Tierney & Lawford, Inc. v. Wilshire Cafe Co.
Before: Seawell
SEAWELL, J.
Defendants Maurice Macagno, Frank Balzano and Carlo Bravo appeal from a judgment rendered in favor of plaintiff, Tierney & Lawford, Inc., a corporation, in an action to recover from each of said defendants, upon his statutory stockholder’s liability, a proportion of an alleged indebtedness of $4,637.51 due to said plaintiff from Wilshire Cafe Co., a corporation. The Wilshire Cafe Co. was named in the title of the complaint as a party defendant, but no relief was prayed for nor judgment rendered against it. The action was dismissed before trial as to the other defendants against whom no judgment was rendered. Upon this appeal defendants contend that no indebtedness was incurred by said Wilshire Cafe Co. in favor of plaintiff at a time when they were stockholders.
The evidence introduced on behalf of plaintiff shows that between August 21, 1923, and November 25, 1923, plaintiff corporation did certain painting and decorating upon certain restaurant premises in the city of Los Angeles subsequently operated under the name Richelieu Cafe, and that
[607]
it also supplied furnishings for the use of said business, consisting of carpeting, draperies, tapestries, 'dining-room tables and chairs and other appropriate furnishings.
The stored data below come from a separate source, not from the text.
/-! ### Untouched corners keep their data -/

omit [DecidableEq ι] in
/-- `K` of a corner avoiding the new ray is unchanged by a blow-up. -/
theorem Kset_move_of_not_mem {m : ℕ} {s : TState ι} {R C : Finset ℕ} (hC : s.next ∉ C) :
    (s.move m R).Kset C = s.Kset C := by
  ext r
  rw [mem_Kset, mem_Kset]
  have hmin : ∀ v, (s.move m R).IsMinimizer C v ↔ s.IsMinimizer C v := by
    intro v; unfold IsMinimizer
    rw [alphaSum_move_of_not_mem hC, thetaR_move_of_not_mem hC]
  constructor
  · rintro ⟨hr, v, hv, hpos⟩
    have hrn : r ≠ s.next := fun h => hC (h ▸ hr)
    exact ⟨hr, v, (hmin v).mp hv, by rwa [alpha_move_of_ne hrn] at hpos⟩
  · rintro ⟨hr, v, hv, hpos⟩
    have hrn : r ≠ s.next := fun h => hC (h ▸ hr)
    exact ⟨hr, v, (hmin v).mpr hv, by rwa [alpha_move_of_ne hrn]⟩

omit [DecidableEq ι] in
/-- `k(C)` of a corner avoiding the new ray is unchanged by a blow-up. -/
theorem kmin_move_of_not_mem {m : ℕ} {s : TState ι} {R C : Finset ℕ} (hC : s.next ∉ C) :
    (s.move m R).kmin C = s.kmin C := by
  unfold kmin; simp only [Kset_move_of_not_mem hC]

omit [DecidableEq ι] in
/-- The scaled exponents at old rays, as functions, are unchanged by a blow-up. -/
theorem E2_move_fun_of_ne {m : ℕ} {s : TState ι} {R : Finset ℕ} {θs L : ℤ} {k r : ℕ} (hk : k ≠ s.next) (hr : r ≠ s.next) :
    (s.move m R).E2 m θs L k r = s.E2 m θs L k r :=
  funext (fun g => E2_move_of_ne hk hr g)

/-- `β₂` at old rays (read at an old ray `k`) is unchanged by a blow-up. -/
theorem bmin2_move_of_ne {m : ℕ} {s : TState ι} {R : Finset ℕ} {θs L : ℤ} {k r : ℕ} (hk : k ≠ s.next) (hr : r ≠ s.next) :
    (s.move m R).bmin2 m θs L k r = s.bmin2 m θs L k r := by
  unfold bmin2; rw [G2_move hk, E2_move_fun_of_ne hk hr]

/-- **Untouched corners keep their potential.**  For a `θs`-corner `C` (positive residual order) avoiding the new ray, `Λ` is unchanged. -/
theorem Lam_move_of_not_mem {m : ℕ} {s : TState ι} {R C : Finset ℕ} {θs L : ℤ} (hC : s.next ∉ C) (hpos : 0 < s.thetaR C) :
    (s.move m R).Lam m θs L C = s.Lam m θs L C := by
  have hk : s.kmin C ∈ C := kmin_mem_cone hpos
  have hkn : s.kmin C ≠ s.next := fun h => hC (h ▸ hk)
  unfold Lam
  rw [Kset_move_of_not_mem hC, kmin_move_of_not_mem hC]
  have hT : (s.move m R).linkT m θs L (s.kmin C) C = s.linkT m θs L (s.kmin C) C := by
    unfold linkT
    by_cases hne : (C.erase (s.kmin C)).Nonempty
    · rw [dif_pos hne, dif_pos hne, G2_move hkn]
      have h1 : (C.erase (s.kmin C)).min' hne ≠ s.next :=
        fun h => hC (h ▸ Finset.mem_of_mem_erase (Finset.min'_mem _ hne))
      have h2 : (C.erase (s.kmin C)).max' hne ≠ s.next :=
        fun h => hC (h ▸ Finset.mem_of_mem_erase (Finset.max'_mem _ hne))
      rw [E2_move_fun_of_ne hkn h1, E2_move_fun_of_ne hkn h2]
    · rw [dif_neg hne, dif_neg hne]
  have hP : (s.move m R).psum2 m θs L (s.kmin C) C = s.psum2 m θs L (s.kmin C) C := by
    unfold psum2
    exact Finset.sum_congr rfl (fun r hr => bmin2_move_of_ne hkn (fun h => hC (h ▸ Finset.mem_of_mem_erase hr)))
  rw [hT, hP]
This work was done under an agreement made on August 21, 1923, between plaintiff corporation and defendant Maurice Macagno, purporting to act on behalf of said Wilshire Cafe Co., a corporation, and contracting in its name. A price of $26,500, to be paid in stated installments, was agreed upon. The terms of the agreement were embodied in an instrument entitled “Specifications and Estimate for Painting and Decorating Richelieu Cafe,” which concluded as follows: “Accepted—Giulio Nuceio, President.” The specifications for furnishings follow the signature of Nuccio and close with the words: “Accepted: Wilshire Cafe Co., Inc., by Maurice Macagno.” Carpet furnishings not provided for in the original agreement of the value of $950 were furnished at the request of Macagno and additional work of the value of $384 was done at his request.
It was not shown that Macagno or Nuccio were authorized as officers by the by-laws of the corporation to make the contract in question, or that authority had been conferred upon them by resolution of the board of directors of said company. At the time of the making of the agreement and until some time after November, 1923, defendant Macagno was the owner of eighty-four shares of the capital stock of said company, defendant Balzano was the owner of seventy-nine shares, defendant Bravo of sixty-nine shares, and Nuccio and one Hodel the owners of fourteen shares each. Since the by-laws provided for a board of five directors, and directors were required to own stock in the corporation until the adoption of the 1929 amendment to section 305 of the Civil Code, it is to be inferred that said five persons, the owners of all issued capital stock, constituted the board of directors.